Oh and BTW (also sorry for the text avalanche), as I'm thinking about it, I may as well try an entirely different approach that uses only 1 render: do a point sample mini copy of the main render from the backbuffer, eg. 256x256 pixels, then scale them down to 128x128 while smoothing the point samples (blur-shrink), probably using inline assembler (like you can in gfa basic, and probably freebasic that can make it a dll that then can be used in Blitz3D via userlib decls). And when reading the point samples from the render, ignore anything that isn't bright enough (or lower it to rgb 0).
Ok, in case anyone is interested: I tried the above idea (not the ASM part) and two things became clear: first of all, doing only one render inevitably causes a recursive feedback, because the points sampled are brightened and sampled again repeatedly, forcing me to use a very low alpha, but even then it stabilizes only due to rounding errors, causing it to flicker wildly. So I concluded there is no way around a 2nd render.
However, I found a much faster way: Render the scene without the rays mesh, full display size. Then do the point sample from the backbuffer and move it to the ray mesh texture. Then move the camera 10000 units away, where the entire scene is out of rendering range (the ray mesh is parented to the camera), set the cameraClsMode to maintain the backbuffer and now render the ray mesh alone ontop of it. Then set CameraClsMode to 1,1 again and move camera back to the scene. I was able to lower the rendering time of the effect from 23 to 16 ms - still very slow.
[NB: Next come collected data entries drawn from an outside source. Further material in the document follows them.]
import Summits.Ventures.PercRepro.Night2LocalD2R14SixZeroL

/-!
# PercRepro — the six-element columns of R1₄ without a far preimage, part M: the last cell `|G ∖ S| = 3`
(night-2, gen 16)

At `|G ∖ S| = 3` at most FIVE pair preimages have `|G ∖ cl B| = 3` (`card_three_le_five_of_three`, proofs/NIGHT-2-k1.md
§7.4): six would force each of the three points of `G ∖ S` into exactly four pair closures, hence onto a line
`cl {aᵢ, bᵢ}` (`exists_line_of_three_le`) with distinct pairs; the rich preimages are counted by the pairs of points they
contain, at most two per pair of points and at most one unless the two lines' pairs are disjoint — and three pairwise
disjoint pairs do not fit in five points.
-/

namespace PercRepro.Shadow

open Finset PerFlat ThmH

variable {α : Type*} [DecidableEq α] {M : Matroid α} [M.Finite]

open scoped Classical in
/-- **The line structure**: if `g ∈ G ∖ S` lies in the closure of at least three pair preimages, there are two points
`a ≠ b` of `S ∖ {y}` with `g ∈ cl {a, b}` such that every pair preimage with `g` in its closure has pair set `{a, b}`
or a 2-subset of `S ∖ {y, a, b}`. -/
theorem exists_line_of_three_le {G : Finset α} (hG : G ∈ flatsQ M (4 + 1))
    (hsimple : ∀ e ∈ gr M, ∀ f ∈ gr M, e ≠ f → rkN M {e, f} = 2) {y : α} (hyG : y ∈ G)
    (hyc : y ∉ clF M (G.erase y)) {S : Finset α} (hS : S ∈ shadowAt M (4 + 2) 4 (Uq M (4 + 2) 4) G)
    (h6 : S.card = 6) {g : α} (hg : g ∈ G \ S)
    (h3 : 3 ≤ ((pairPre M 4 G S).filter (fun B => g ∈ clF M B)).card) :
    ∃ a b, a ∈ S.erase y ∧ b ∈ S.erase y ∧ a ≠ b ∧ g ∈ clF M ({a, b} : Finset α) ∧
      ∀ B ∈ pairPre M 4 G S, g ∈ clF M B →
        S \ B ∈ insert ({a, b} : Finset α) (Finset.powersetCard 2 ((S.erase y) \ {a, b})) := by
  have hGg : G ⊆ gr M := (mem_flatsQ.1 hG).1
  have hSG : S ⊆ G := subset_of_mem_shadowAt hS
  have hyS : y ∈ S := mem_of_mem_shadowAt_of_coloop (by rw [rkN_erase_eq_of_coloop hG hyG hyc]) hS
  have hgS : g ∉ S := (Finset.mem_sdiff.1 hg).2
  have hgG : g ∈ G := (Finset.mem_sdiff.1 hg).1
  -- pair sets are 2-subsets of `S ∖ {y}`
  have hXU : ∀ B ∈ pairPre M 4 G S, S \ B ⊆ S.erase y := by
    intro B hB e he
    rw [Finset.mem_erase]
    exact ⟨fun h => (Finset.mem_sdiff.1 he).2 (h ▸ mem_of_mem_pairPre hG hyG hyc hB), (Finset.mem_sdiff.1 he).1⟩
  have hU5 : (S.erase y).card = 5 := by rw [Finset.card_erase_of_mem hyS, h6]
  set 𝓕 := (pairPre M 4 G S).filter (fun B => g ∈ clF M B) with h𝓕def
  have hcard : 2 < 𝓕.card := by omega
  rw [Finset.two_lt_card_iff] at hcard
  obtain ⟨B₁, B₂, B₃, hB₁, hB₂, hB₃, h₁₂, h₁₃, h₂₃⟩ := hcard
  rw [h𝓕def, Finset.mem_filter] at hB₁ hB₂ hB₃
  -- two of `X₁, X₂, X₃` share a point
  have hmeet : ∃ B B' : Finset α, B ∈ pairPre M 4 G S ∧ B' ∈ pairPre M 4 G S ∧ B ≠ B' ∧ g ∈ clF M B ∧
      g ∈ clF M B' ∧ ((S \ B) ∩ (S \ B')).Nonempty := by
    by_cases h12 : ((S \ B₁) ∩ (S \ B₂)).Nonempty
    · exact ⟨B₁, B₂, hB₁.1, hB₂.1, h₁₂, hB₁.2, hB₂.2, h12⟩
    by_cases h13 : ((S \ B₁) ∩ (S \ B₃)).Nonempty
    · exact ⟨B₁, B₃, hB₁.1, hB₃.1, h₁₃, hB₁.2, hB₃.2, h13⟩
    -- `X₂, X₃ ⊆ (S ∖ y) ∖ X₁`, a 3-set
    refine ⟨B₂, B₃, hB₂.1, hB₃.1, h₂₃, hB₂.2, hB₃.2, ?_⟩
    rw [Finset.not_nonempty_iff_eq_empty] at h12 h13
    have hsub : ∀ B ∈ pairPre M 4 G S, (S \ B₁) ∩ (S \ B) = ∅ → S \ B ⊆ (S.erase y) \ (S \ B₁) := by
      intro B hB hdis e he
      rw [Finset.mem_sdiff]
      refine ⟨hXU B hB he, fun h => ?_⟩
      have : e ∈ (S \ B₁) ∩ (S \ B) := Finset.mem_inter.2 ⟨h, he⟩
      rw [hdis] at this
      exact Finset.notMem_empty _ this
    have hT : ((S.erase y) \ (S \ B₁)).card = 3 := by
      rw [Finset.card_sdiff_of_subset (hXU B₁ hB₁.1), hU5, card_sdiff_of_mem_pairPre hB₁.1]
    exact inter_nonempty_of_subset_three hT (hsub B₂ hB₂.1 h12) (hsub B₃ hB₃.1 h13)
      (card_sdiff_of_mem_pairPre hB₂.1) (card_sdiff_of_mem_pairPre hB₃.1)
  obtain ⟨B, B', hB, hB', hne, hgB, hgB', hmeet⟩ := hmeet
  obtain ⟨hc3, hyI, hI⟩ := clF_inter_subset_of_meet hG hsimple hyG hyc hS h6 hB hB' hne hmeet
  -- `B ∩ B' = {y, a, b}`; `g ∈ cl {a, b}`
  obtain ⟨a, b, hab, hab_eq⟩ : ∃ a b, a ≠ b ∧ (B ∩ B').erase y = {a, b} := by
    have : ((B ∩ B').erase y).card = 2 := by rw [Finset.card_erase_of_mem hyI, hc3]
    exact Finset.card_eq_two.1 this
  have haI : a ∈ (B ∩ B').erase y := by rw [hab_eq]; simp
  have hbI : b ∈ (B ∩ B').erase y := by rw [hab_eq]; simp
  rw [Finset.mem_erase] at haI hbI
  have haS : a ∈ S := subset_of_mem_pairPre hB (Finset.mem_inter.1 haI.2).1
  have hbS : b ∈ S := subset_of_mem_pairPre hB (Finset.mem_inter.1 hbI.2).1
  have hgΛ : g ∈ clF M (B ∩ B') := hI (Finset.mem_inter.2 ⟨hgB, hgB'⟩)
  have hIeq : B ∩ B' = insert y {a, b} := by rw [← hab_eq, Finset.insert_erase hyI]
  rw [hIeq] at hgΛ
  have habG : ({a, b} : Finset α) ⊆ G.erase y := by
    intro e he
    rw [Finset.mem_insert, Finset.mem_singleton] at he
    rcases he with rfl | rfl
    · exact Finset.mem_erase.2 ⟨haI.1, hSG haS⟩
    · exact Finset.mem_erase.2 ⟨hbI.1, hSG hbS⟩
  have hgy : g ≠ y := fun h => hgS (h ▸ hyS)
  have hgℓ : g ∈ clF M ({a, b} : Finset α) :=
    mem_clF_of_mem_clF_insert_coloop hyc habG (Finset.mem_erase.2 ⟨hgy, hgG⟩) hgΛ
  have hga : g ≠ a := fun h => hgS (h ▸ haS)
  have hgb : g ≠ b := fun h => hgS (h ▸ hbS)
  -- exchange: `g ∈ cl {a, b} ∖ cl {a}` gives `b ∈ cl {a, g}`, and symmetrically `a ∈ cl {b, g}`
  have hexch : ∀ u v : α, u ∈ S → v ∈ S → g ≠ u → g ∈ clF M ({u, v} : Finset α) → v ∈ clF M ({u, g} : Finset α) := by
    intro u v huS hvS hgu hguv
    rw [mem_clF_iff] at hguv ⊢
    have hgu' : g ∉ M.closure ({u} : Set α) := by
      intro h
      have h1 : ({u, g} : Finset α) ⊆ clF M {u} := by
        intro e he
        rw [Finset.mem_insert, Finset.mem_singleton] at he
        rcases he with rfl | rfl
        · exact subset_clF_of_subset_gr (Finset.singleton_subset_iff.2 (hGg (hSG huS))) (Finset.mem_singleton_self _)
        · rw [mem_clF_iff]; exact_mod_cast h
      have h2 := rkN_le_of_subset_clF' (M := M) h1
      have h3 := rkN_le_card_fin (M := M) ({u} : Finset α)
      rw [Finset.card_singleton] at h3
      have h4 := hsimple u (hGg (hSG huS)) g (hGg hgG) hgu.symm
      omega
    have hguv' : g ∈ M.closure (insert v ({u} : Set α)) := by
      have : ((({u, v} : Finset α)) : Set α) = insert v ({u} : Set α) := by
        push_cast
        exact Set.pair_comm u v
      rw [← this]
      exact_mod_cast hguv
    have := Matroid.mem_closure_insert hgu' hguv'
    have hcoe : ((({u, g} : Finset α)) : Set α) = insert g ({u} : Set α) := by
      push_cast
      exact Set.pair_comm u g
    rw [hcoe]
    exact this
  -- every pair preimage with `g` in its closure has pair set `{a, b}` or a 2-subset of `S ∖ {y, a, b}`
  have hform : ∀ B'' ∈ pairPre M 4 G S, g ∈ clF M B'' →
      S \ B'' ∈ insert ({a, b} : Finset α) (Finset.powersetCard 2 ((S.erase y) \ {a, b})) := by
    intro B'' hB'' hgB''
    have hUB'' : B'' ∈ Uq M (4 + 2) 4 := (mem_membersIn.1 (mem_pairPre.1 hB'').1).1
    have key : ∀ u v : α, u ∈ S → v ∈ S → g ≠ u → g ∈ clF M ({u, v} : Finset α) → u ∈ B'' → v ∈ clF M B'' := by
      intro u v huS hvS hgu hguv huB''
      have h1 := hexch u v huS hvS hgu hguv
      have h2 : ({u, g} : Finset α) ⊆ clF M B'' :=
        Finset.insert_subset (subset_clF hUB'' huB'') (Finset.singleton_subset_iff.2 hgB'')
      exact clF_subset_clF_of_subset_clF h2 h1
    have hgba : g ∈ clF M ({b, a} : Finset α) := by rw [Finset.pair_comm]; exact hgℓ
    rw [Finset.mem_insert, Finset.mem_powersetCard]
    by_cases haB : a ∈ B''
    · -- then `b ∈ cl B''`, so `b ∉ X` and `a ∉ X`
      have hbcl := key a b haS hbS hga hgℓ haB
      right
      refine ⟨?_, card_sdiff_of_mem_pairPre hB''⟩
      intro e he
      rw [Finset.mem_sdiff, Finset.mem_insert, Finset.mem_singleton, not_or]
      refine ⟨hXU B'' hB'' he, fun h => (Finset.mem_sdiff.1 he).2 (h ▸ haB), fun h => ?_⟩
      exact (Finset.mem_sdiff.1 (sdiff_subset_of_mem_pairPre hB'' he)).2 (h ▸ hbcl)
    · by_cases hbB : b ∈ B''
      · have hacl := key b a hbS haS hgb hgba hbB
        exact absurd (subset_clF hUB'' (by
          by_contra h
          exact (Finset.mem_sdiff.1 (sdiff_subset_of_mem_pairPre hB'' (Finset.mem_sdiff.2 ⟨haS, h⟩))).2 hacl)) (fun h => haB (by
            by_contra h'
            exact (Finset.mem_sdiff.1 (sdiff_subset_of_mem_pairPre hB'' (Finset.mem_sdiff.2 ⟨haS, h'⟩))).2 h))
      · left
        symm
        apply Finset.eq_of_subset_of_card_le
        · intro e he
          rw [Finset.mem_insert, Finset.mem_singleton] at he
          rcases he with rfl | rfl
          · exact Finset.mem_sdiff.2 ⟨haS, haB⟩
          · exact Finset.mem_sdiff.2 ⟨hbS, hbB⟩
        · rw [card_sdiff_of_mem_pairPre hB'', Finset.card_pair hab]
  exact ⟨a, b, Finset.mem_erase.2 ⟨haI.1, haS⟩, Finset.mem_erase.2 ⟨hbI.1, hbS⟩, hab, hgℓ, hform⟩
That's when I figured out the second thing: from the 16 ms about 13 ms were used only by the commands lockbuffer backbuffer() and unlockbuffer backbuffer() ! I tried it with no fastpixelreading, it took 13ms, then also without lockbuffer and it went down to like 1ms.
So the main bottleneck seems to be lockbuffer. It seems to wait for some green light from directX, which is in sync with the system framerate. I tried VWait right before lockbuffer and was able to lower it from 16 to 5 ms. But VWait should always be followed by flip 0, if used at all. Maybe I'll upload the source.
Very interesting and cool insights you got there, as always! I'm curious about the freebasic or inline assembly way to make it faster as I would presume this is how FastExt does this effect.
There is also this one idea that I am very interested with the outcome from Fredborg which RemiD described before that you might look into below. I guess you might use some form of light trails effect for the rays and perhaps you can have a go at it! ๐
"the idea was to have a subdivided quad parented to the camera, have its vertices colored with the sun color, and use linepicks from the sun to each vertex, and set the vertices alphas accordingly (if a light ray can reach a vertex, alpha 0.5, if a light ray can't reach a vertex, alpha 0)
with blendmode add or multiply2..."
Maybe I'm wrong, but as far as I remember Blitz3D doesn't support Render to Texture. The addition of Flag 256 allowed for faster access ("Store texture in vram"), but no direct render to texture. Copyrect from backbuffer to vram-texture is rather fast tho. Lockbuffer is slow and the actual problem. A way around would be:
render actual scene, without rays.
render mini version 256x256 and copyrect to texturebuffer (optimized with details like grass hidden)
render rays mesh alone ontop
This 3 render method does not allow for pixel access, so I'd use EntityColor 0,0,0 for shadow casting things, like in the source. Most important: no lockbuffer required. That should lower the 16 ms to 2 ms. The beauty of extracting the texture from the first render using readpixel etc. was, that its speed is independent from scene complexity, but well, it required lockbuffer, so..
edit: I just tried that, not significantly faster, unless I did something wrong. Then there was also a hack, to directly peek/poke VRam and Buffers, I guess using the memory.lib. Most likely not very stabile.